• _WHAT THE TASK ASKS_: From the data below, set down exactly the lines between the one holding "Refuter lineage, Negative" and the one holding "in a moving", inclusive, and no others.

• _Collected data_:
import Summits.NavierStokesRegularity.NavierStokesRegularity.Theorems.NoOverheating.Negative.ExcludedStrataCensusV13
import Summits.NavierStokesRegularity.NavierStokesRegularity.Theorems.NoOverheating.Negative.RotatingWaveProfilesExcluded

/-!
# KJ-68b — CENSUS v14 of the excluded strata of route `AngularGalerkinLadder`'s window sequences
# ((S0)–(S27) of `excludedStrata_windowSequences_v13` + (S28) rotating waves / rigidly co-moving
# slice norms along a path of linear isometries, exactly at some index or asymptotically)

Refuter lineage, Negative lane of crux K2 `NoOverheating` (supports, does not decide).  Pure
assembly — this file proves NOTHING new: it folds kernel row KJ-68 (`RotatingWaveProfilesExcluded`)
into the census statement of record, `excludedStrata_windowSequences_v14`, "what an admissible
window sequence of K2 can NOT be":

* (S28) for some index `n` the profile is RIGIDLY CO-MOVING — its slice norm is steady in a moving
  frame, `‖uₙ(s, g(s) x)‖ = ‖uₙ(t, g(t) x)‖` for all `s, t < 0` along some path `g` of linear
  isometries (rotating waves `Q(t) V(Q(t)ᵀ x)`, precessing / tumbling / steady profiles)
  (`…RotatingWaveProfilesExcluded.no_windowProfile_normCoMoving`: Type-I decay alone kills it), or
  the sequence is ASYMPTOTICALLY rigidly co-moving along a fixed path `g`,
  `‖uₙ(s, g(s) x)‖ − ‖uₙ(t, g(t) x)‖ → 0` (`…no_windowSequence_asymptoticallyNormCoMoving`: the
  Type-I ladder limit would be co-moving, hence zero, against its floor).  (S11b)/(S20) are
  `g ≡ id`.

Census sentence after v14: as v13, and moreover the supply cannot be, nor degenerate towards, a
relative equilibrium of the rotation group — rigid motion in time buys a K2 supply nothing.
[cite: KochNadirashviliSereginSverak2009, Lemma 6.1 (limits of rescaled solutions)] -/

namespace Summit.NavierStokesRegularity.AngularGalerkinLadderExcludedStrataCensusV14

open Set Filter MeasureTheory Topology Function
open scoped ENNReal
open Literature.Analysis Literature.Analysis.FluidPDE
open Summit.NavierStokesRegularity.FluidComputer
open Summit.NavierStokesRegularity.NavierStokesRegularity.Theses.AngularGalerkinLadder
open Summit.NavierStokesRegularity.AngularGalerkinLadderExcludedStrataCensusV13
open Summit.NavierStokesRegularity.AngularGalerkinLadderRotatingWaveProfilesExcluded

/-- **Census theorem v14: the excluded strata (S0)–(S28) of K2's window sequences.**  As
`excludedStrata_windowSequences_v13`, plus (S28): a rigidly co-moving profile at some index, or an
asymptotically rigidly co-moving sequence, along a path of linear isometries — for ANY `C₀`, ANY
window and ANY rotations. [cite: KochNadirashviliSereginSverak2009, Lemma 6.1 (limits of rescaled solutions)] -/
theorem excludedStrata_windowSequences_v14 :
    ∃ ε₀ : ℝ, 0 < ε₀ ∧ ∀ C₀ : ℝ, ∃ κ α₁ c₁ α₂ c₂ lam₁ β₁ β₂ lam₂ : ℝ,
      1 < κ ∧ 0 < α₁ ∧ 1 < c₁ ∧ 0 < α₂ ∧ 1 < c₂ ∧ 1 < lam₁ ∧ 0 < β₁ ∧ 0 < β₂ ∧ 1 < lam₂ ∧
      ∀ {cmin cmax δ : ℝ} {L : ℕ → ℕ} {ε c : ℕ → ℝ}
        {R : ℕ → (EuclideanSpace ℝ (Fin 3) ≃ₗᵢ[ℝ] EuclideanSpace ℝ (Fin 3))}
        {u : ℕ → ℝ → EuclideanSpace ℝ (Fin 3) → EuclideanSpace ℝ (Fin 3)}
        {p : ℕ → ℝ → EuclideanSpace ℝ (Fin 3) → ℝ}
        {d : ℕ → ℝ → EuclideanSpace ℝ (Fin 3) → EuclideanSpace ℝ (Fin 3)},
        1 < cmin → 0 < δ → Tendsto ε atTop (𝓝 0) →
        (∀ n, AngularLadder.IsWindowProfile (L n) C₀ cmin cmax δ (ε n) (c n) (R n) (u n) (p n)
          (d n)) →
        ¬ (C₀ ≤ ε₀ ∨
           (∀ n, ∀ t < 0, IsAxisymmetric (u n t)) ∨
           (∃ q : ℕ, 0 < q ∧ cmax ^ q < κ ∧
              ∀ x, Tendsto (fun n => ((R n) ^ q) x) atTop (𝓝 x)) ∨
           (∃ (q : ℕ) (g : ℕ → (EuclideanSpace ℝ (Fin 3) ≃ₗᵢ[ℝ] EuclideanSpace ℝ (Fin 3)))
              (θ : ℕ → ℝ),
              0 < q ∧ cmax ^ q < c₁ ∧ (∀ n x, ((R n) ^ q) x = g n (rotZ (θ n) ((g n).symm x))) ∧
              ∀ n, |θ n| ≤ 2 * α₁ * (q * Real.log (c n))) ∨
           (∃ (Θ ℓ : ℝ) (g : ℕ → (EuclideanSpace ℝ (Fin 3) ≃ₗᵢ[ℝ] EuclideanSpace ℝ (Fin 3)))
              (θ : ℕ → ℝ),
              ℓ < Real.log c₂ ∧ (∀ n x, R n x = g n (rotZ (θ n) ((g n).symm x))) ∧
              (∀ n, |θ n| ≤ Θ) ∧ (∀ n, 2 * α₂ * Real.log (c n) ≤ |θ n|) ∧
              ∀ n, (1 + (θ n / (2 * Real.log (c n))) ^ 2) * Real.log (c n) ≤ ℓ) ∨
           (∃ lam : ℝ, 1 < lam ∧ lam < lam₁ ∧ ∀ n, IsDiscretelySelfSimilar lam (u n)) ∨
           (∀ n, IsSelfSimilar (u n)) ∨
           (∃ (g : ℕ → (EuclideanSpace ℝ (Fin 3) ≃ₗᵢ[ℝ] EuclideanSpace ℝ (Fin 3))) (α : ℕ → ℝ),
              (∀ n (μ : ℝ), 1 < μ → IsRotatedDSS μ
                (((g n).symm.trans (rotZLIE (2 * α n * Real.log μ))).trans (g n)) (u n)) ∧
              ∀ n, |α n| ≤ β₁ ∨ β₂ ≤ |α n|) ∨
           (∃ M : ℝ≥0∞, M < ⊤ ∧ ∀ n, eLpNorm (u n (-1)) 3 volume ≤ M) ∨
           (∃ M : ℝ≥0∞, M < ⊤ ∧ ∀ n, eLpNorm (u n (-1)) 2 volume ≤ M) ∨
           (∀ η : ℝ, 0 < η → ∃ ρ : ℝ, ∀ n x, ρ ≤ ‖x‖ → ‖x‖ * ‖u n (-1) x‖ ≤ η) ∨
           (∀ n, ∀ t < 0, ∃ e : EuclideanSpace ℝ (Fin 3), ∀ x,
              curl (u n t) x = ‖curl (u n t) x‖ • e) ∨
           (∀ n, ∃ (d₀ : ℝ) (η : ℝ → ℝ), Tendsto η (𝓝[>] 0) (𝓝 0) ∧
              ∀ s ∈ Ioo (-1 : ℝ) 0, ∀ x y, d₀ < ‖curl (u n s) x‖ → d₀ < ‖curl (u n s) y‖ →
                ‖vorticityDirection (curl (u n s)) x - vorticityDirection (curl (u n s)) y‖ ≤
                  η ‖x - y‖) ∨
           (∃ (n : ℕ) (S : EuclideanSpace ℝ (Fin 3) ≃ₗᵢ[ℝ] EuclideanSpace ℝ (Fin 3))
              (b : EuclideanSpace ℝ (Fin 3)), S b = b ∧ b ≠ 0 ∧
              ∀ x, ‖u n (-1) (S x + b)‖ = ‖u n (-1) x‖) ∨
           (∃ (n : ℕ) (ρ B : ℝ), 0 < ρ ∧
              ∀ z ∈ parabolicCylinder ρ (0 : ℝ × EuclideanSpace ℝ (Fin 3)), ‖u n z.1 z.2‖ ≤ B) ∨
           (∃ (n : ℕ) (U : EuclideanSpace ℝ (Fin 3) → EuclideanSpace ℝ (Fin 3)),
              Continuous U ∧ ∀ t < 0, u n t = U) ∨
           (∃ (n : ℕ) (e : EuclideanSpace ℝ (Fin 3)), ∀ x, ∃ a : ℝ,
              curl (u n (-1)) x = a • e) ∨
           (∃ (n : ℕ) (d₀ : ℝ) (η : ℝ → ℝ), Tendsto η (𝓝[>] 0) (𝓝 0) ∧
              ∀ s ∈ Ioo (-1 : ℝ) 0, ∀ x y, d₀ < ‖curl (u n s) x‖ → d₀ < ‖curl (u n s) y‖ →
                min ‖vorticityDirection (curl (u n s)) x - vorticityDirection (curl (u n s)) y‖
                    ‖vorticityDirection (curl (u n s)) x + vorticityDirection (curl (u n s)) y‖ ≤
                  η ‖x - y‖) ∨
           (∃ (n : ℕ) (ρ M : ℝ), 0 < ρ ∧
              ∀ z ∈ parabolicCylinder ρ (0 : ℝ × EuclideanSpace ℝ (Fin 3)),
                ‖curl (u n z.1) z.2‖ ≤ M) ∨
           (∃ (n : ℕ) (e : EuclideanSpace ℝ (Fin 3)) (ρ M : ℝ), (R n e = e ∨ R n e = -e) ∧
              0 < ρ ∧ ∀ z ∈ parabolicCylinder ρ (0 : ℝ × EuclideanSpace ℝ (Fin 3)),
                ∃ a : ℝ, ‖u n z.1 z.2 - a • e‖ ≤ M) ∨
           (∃ (n : ℕ) (e : EuclideanSpace ℝ (Fin 3)) (ρ M : ℝ), (R n e = e ∨ R n e = -e) ∧
              0 < ρ ∧ ∀ z ∈ parabolicCylinder ρ (0 : ℝ × EuclideanSpace ℝ (Fin 3)),
                ∃ a : ℝ, ‖curl (u n z.1) z.2 - a • e‖ ≤ M) ∨
           (∃ (n : ℕ) (S : EuclideanSpace ℝ (Fin 3) ≃ₗᵢ[ℝ] EuclideanSpace ℝ (Fin 3))
              (b : EuclideanSpace ℝ (Fin 3)), S b = b ∧ b ≠ 0 ∧
              ∀ x, ‖u n (-1) x‖ ≤ ‖u n (-1) (S x + b)‖) ∨
           (∃ A : ℕ → (EuclideanSpace ℝ (Fin 3) ≃ₗᵢ[ℝ] EuclideanSpace ℝ (Fin 3)),
              ∀ θ, ∀ t < 0, ∀ x,
                Tendsto (fun n => (A n).symm (u n t (A n (rotZ θ x))) -
                  rotZ θ ((A n).symm (u n t (A n x)))) atTop (𝓝 0)) ∨
           (∃ (S : EuclideanSpace ℝ (Fin 3) ≃ₗᵢ[ℝ] EuclideanSpace ℝ (Fin 3))
              (b : EuclideanSpace ℝ (Fin 3)), S b = b ∧ b ≠ 0 ∧
              ∀ x, Tendsto (fun n => ‖u n (-1) (S x + b)‖ - ‖u n (-1) x‖) atTop (𝓝 0)) ∨
           (∀ s < 0, ∀ t < 0, ∀ x, Tendsto (fun n => u n t x - u n s x) atTop (𝓝 0)) ∨
           (∃ (A : ℕ → (EuclideanSpace ℝ (Fin 3) ≃ₗᵢ[ℝ] EuclideanSpace ℝ (Fin 3))) (α : ℕ → ℝ),
              Tendsto α atTop (𝓝 0) ∧ (∀ n, α n ≠ 0) ∧ ∀ n, ∀ t < 0, ∀ x,
                (A n).symm (u n t (A n (rotZ (α n) x))) =
                  rotZ (α n) ((A n).symm (u n t (A n x)))) ∨
           (∃ σ : ℕ → ℝ, (∀ n, 1 < σ n) ∧ Tendsto σ atTop (𝓝 1) ∧
              ∀ n, IsDiscretelySelfSimilar (σ n) (u n)) ∨
           (∃ lam : ℝ, 1 < lam ∧ lam < lam₂ ∧ ∀ t < 0, ∀ x,
              Tendsto (fun n => lam • u n (lam ^ 2 * t) (lam • x) - u n t x) atTop (𝓝 0)) ∨
           (∃ (n : ℕ) (τ : ℝ), 0 < τ ∧ ∀ t < 0, ∀ x, u n (t - τ) x = u n t x) ∨
           (∃ (τ : ℕ → ℝ) (τ₀ : ℝ), 0 < τ₀ ∧ Tendsto τ atTop (𝓝 τ₀) ∧
              ∀ t < 0, ∀ x, Tendsto (fun n => u n (t - τ n) x - u n t x) atTop (𝓝 0)) ∨
           (∃ (n : ℕ) (U : EuclideanSpace ℝ (Fin 3) → EuclideanSpace ℝ (Fin 3))
              (b : EuclideanSpace ℝ (Fin 3)), ∀ t < 0, ∀ x, u n t x = U (x - t • b)) ∨
           (∃ b : EuclideanSpace ℝ (Fin 3), ∀ s < 0, ∀ t < 0, ∀ x,
              Tendsto (fun n => u n t (x + t • b) - u n s (x + s • b)) atTop (𝓝 0)) ∨
           (∃ n : ℕ, ∀ lam : ℝ, 0 < lam → lam < 1 → ∀ x,
              lam • u n (-1) (lam • x) = u n (-1) x) ∨
           (∀ lam : ℝ, 0 < lam → lam < 1 → ∀ x,
              Tendsto (fun n => lam • u n (-1) (lam • x) - u n (-1) x) atTop (𝓝 0)) ∨
           (∃ (n : ℕ) (g : ℝ → (EuclideanSpace ℝ (Fin 3) ≃ₗᵢ[ℝ] EuclideanSpace ℝ (Fin 3))),
              ∀ s < 0, ∀ t < 0, ∀ x, ‖u n s (g s x)‖ = ‖u n t (g t x)‖) ∨
           (∃ g : ℝ → (EuclideanSpace ℝ (Fin 3) ≃ₗᵢ[ℝ] EuclideanSpace ℝ (Fin 3)),
              ∀ s < 0, ∀ t < 0, ∀ x,
                Tendsto (fun n => ‖u n s (g s x)‖ - ‖u n t (g t x)‖) atTop (𝓝 0))) := by
  obtain ⟨ε₀, hε₀, H⟩ := excludedStrata_windowSequences_v13
  refine ⟨ε₀, hε₀, fun C₀ => ?_⟩
  obtain ⟨κ, α₁, c₁, α₂, c₂, lam₁, β₁, β₂, lam₂, hκ, hα₁, hc₁, hα₂, hc₂, hlam₁, hβ₁, hβ₂, hlam₂,
    HC⟩ := H C₀
  refine ⟨κ, α₁, c₁, α₂, c₂, lam₁, β₁, β₂, lam₂, hκ, hα₁, hc₁, hα₂, hc₂, hlam₁, hβ₁, hβ₂, hlam₂,
    fun {cmin cmax δ L ε c R u p d} hcmin hδ hε hW => ?_⟩
  have HC' := HC hcmin hδ hε hW
  simp only [not_or] at HC' ⊢
  obtain ⟨h0, h1, h2, h3, h4, h5, h6, h7, h8, h9, h10, h11, h12, h13, h14, h15, h16, h17, h18, h19,
    h20, h21, h22, h23, h24, h25, h26, h27, h28, h29, h30, h31, h32, h33⟩ := HC'
  exact ⟨h0, h1, h2, h3, h4, h5, h6, h7, h8, h9, h10, h11, h12, h13, h14, h15, h16, h17, h18, h19,
    h20, h21, h22, h23, h24, h25, h26, h27, h28, h29, h30, h31, h32, h33,
    fun ⟨n, g, hco⟩ => no_windowProfile_normCoMoving hδ (hW n) g hco,
    fun ⟨g, hdef⟩ => no_windowSequence_asymptoticallyNormCoMoving hcmin hδ hε hW g hdef⟩

end Summit.NavierStokesRegularity.AngularGalerkinLadderExcludedStrataCensusV14
import Summits.QuantumFields.QCD.Theses.FemtoStepScaling
import HarnessLib

/-!
# `InfiniteVolumePackageC` — negative side: the UV tori and the gapped tori are asymptotically disjoint

Support lemmas for the refuter's vetting of the crux `FemtoStepScaling.InfiniteVolumePackageC`
(stmt-QuantumFields-17665). The crux's UV hypothesis speaks of the FIXED physical tori of side
`2⌊ℓ/(2a_k)⌋+1` (every `ℓ ≥ ℓ₀`, limit `k → ∞` at fixed `ℓ`), while its gluonic-gap hypothesis,
its gapless-edge hypothesis and the conclusion's `IsQCDAlong` / `HasLatticeMassGap` speak only of
tori of half-side `S ≥ L_k`, whose physical side `a_k (2S+1) ≥ a_k (2L_k+1)` tends to infinity
(`reg.tendsto_L`). `uvTorus_eventually_lt_L` records that for every regularisation and every fixed
`ℓ` the UV torus is EVENTUALLY OUTSIDE the guard `reg.L k ≤ S`: no torus carries both hypotheses
cofinally in `k`, so "volume independence from clustering" has no clustering to use on the tori
where the continuum limits are given. `physicalGuard_eventually_at_uvTorus` and
`LGuard_eventually_of_physicalGuard` record that the PHYSICAL guard `ℓ₁ ≤ a_k (2S+1)` (all tori of
physical side at least `ℓ₁`) repairs the overlap — it holds at the UV tori of every side `ℓ > ℓ₁`
eventually — and still yields the summit-shaped guard `reg.L k ≤ S` eventually. [folklore]
-/

namespace Summit.QuantumFields.QCD.Theorems.InfiniteVolumePackageC.Negative

open Filter Literature.MathematicalPhysics.QuantumFieldTheory

variable {Nf : ℕ}

/-- **The UV tori leave the gap regime.** For every regularisation `reg` and every fixed physical
side `ℓ`, eventually in `k` the half-side `⌊ℓ/(2a_k)⌋₊` of the UV torus is strictly below `L_k`
(because `a_k L_k → ∞`): the guard `reg.L k ≤ S` of the gap / edge clauses fails at the UV torus. [folklore] -/
theorem uvTorus_eventually_lt_L (reg : QCDRegularisation Nf) (ℓ : ℝ) :
    ∀ᶠ k in atTop, ⌊ℓ / (2 * reg.a k)⌋₊ < reg.L k := by
  filter_upwards [reg.tendsto_L.eventually_gt_atTop (|ℓ| / 2)] with k hk
  have ha : 0 < reg.a k := reg.a_pos k
  have hx : ℓ / (2 * reg.a k) < reg.L k := by
    rw [div_lt_iff₀ (by positivity)]
    calc ℓ ≤ |ℓ| := le_abs_self ℓ
      _ = 2 * (|ℓ| / 2) := by ring
      _ < 2 * (reg.a k * reg.L k) := by linarith
      _ = (reg.L k : ℝ) * (2 * reg.a k) := by ring
  have hL : reg.L k ≠ 0 := by
    rintro h0
    rw [h0, Nat.cast_zero, mul_zero] at hk
    linarith [abs_nonneg ℓ]
  exact (Nat.floor_lt' hL).2 hx

/-- The same fact in the shape of the crux's guard: eventually `¬ (reg.L k ≤ ⌊ℓ/(2a_k)⌋₊)`. [folklore] -/
theorem not_LGuard_eventually_at_uvTorus (reg : QCDRegularisation Nf) (ℓ : ℝ) :
    ∀ᶠ k in atTop, ¬ (reg.L k ≤ ⌊ℓ / (2 * reg.a k)⌋₊) := by
  filter_upwards [uvTorus_eventually_lt_L reg ℓ] with k hk
  exact not_le.2 hk

/-- **The physical guard overlaps the UV tori.** With the guard `ℓ₁ ≤ a_k (2S+1)` ("every torus of
physical side at least `ℓ₁`") in place of `reg.L k ≤ S`, the UV torus of every fixed side
`ℓ > ℓ₁` satisfies the guard eventually in `k` (as soon as `a_k < ℓ − ℓ₁`; no sign condition on
`ℓ₁` is needed). [folklore] -/
theorem physicalGuard_eventually_at_uvTorus (reg : QCDRegularisation Nf) {ℓ₁ ℓ : ℝ}
    (hℓ : ℓ₁ < ℓ) :
    ∀ᶠ k in atTop, ℓ₁ ≤ reg.a k * (2 * (⌊ℓ / (2 * reg.a k)⌋₊ : ℝ) + 1) := by
  have hev : ∀ᶠ k in atTop, reg.a k < ℓ - ℓ₁ :=
    (tendsto_order.1 reg.tendsto_a).2 (ℓ - ℓ₁) (by linarith)
  filter_upwards [hev] with k hk
  have ha : 0 < reg.a k := reg.a_pos k
  set x : ℝ := ℓ / (2 * reg.a k) with hxdef
  have hfloor : x < (⌊x⌋₊ : ℝ) + 1 := Nat.lt_floor_add_one x
  have hax : reg.a k * (2 * x) = ℓ := by
    rw [hxdef]; field_simp
  have key : ℓ - reg.a k < reg.a k * (2 * (⌊x⌋₊ : ℝ) + 1) := by
    have h2 : reg.a k * (2 * x) < reg.a k * (2 * ((⌊x⌋₊ : ℝ) + 1)) :=
      mul_lt_mul_of_pos_left (by linarith) ha
    nlinarith
  linarith

/-- **The physical guard still gives the summit-shaped guard.** If `ℓ₁ ≤ a_k (2S+1)` qualifies a
torus, then eventually in `k` every torus with `reg.L k ≤ S` qualifies (since `a_k L_k → ∞`): a gap
hypothesis stated on all tori of physical side `≥ ℓ₁` implies the one stated on `S ≥ L_k`, so the
`HasLatticeMassGap`-shaped conclusions of the package are unaffected by the repair. [folklore] -/
theorem LGuard_eventually_of_physicalGuard (reg : QCDRegularisation Nf) (ℓ₁ : ℝ) :
    ∀ᶠ k in atTop, ∀ S : ℕ, reg.L k ≤ S → ℓ₁ ≤ reg.a k * (2 * (S : ℝ) + 1) := by
  filter_upwards [reg.tendsto_L.eventually_ge_atTop (ℓ₁ / 2)] with k hk S hS
  have ha : 0 < reg.a k := reg.a_pos k
  have hS' : (reg.L k : ℝ) ≤ S := by exact_mod_cast hS
  have h1 : reg.a k * reg.L k ≤ reg.a k * S := mul_le_mul_of_nonneg_left hS' ha.le
  nlinarith

end Summit.QuantumFields.QCD.Theorems.InfiniteVolumePackageC.Negative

• _SOLVED PROBLEM_:
Refuter lineage, Negative lane of crux K2 `NoOverheating` (supports, does not decide).  Pure
assembly — this file proves NOTHING new: it folds kernel row KJ-68 (`RotatingWaveProfilesExcluded`)
into the census statement of record, `excludedStrata_windowSequences_v14`, "what an admissible
window sequence of K2 can NOT be":

* (S28) for some index `n` the profile is RIGIDLY CO-MOVING — its slice norm is steady in a moving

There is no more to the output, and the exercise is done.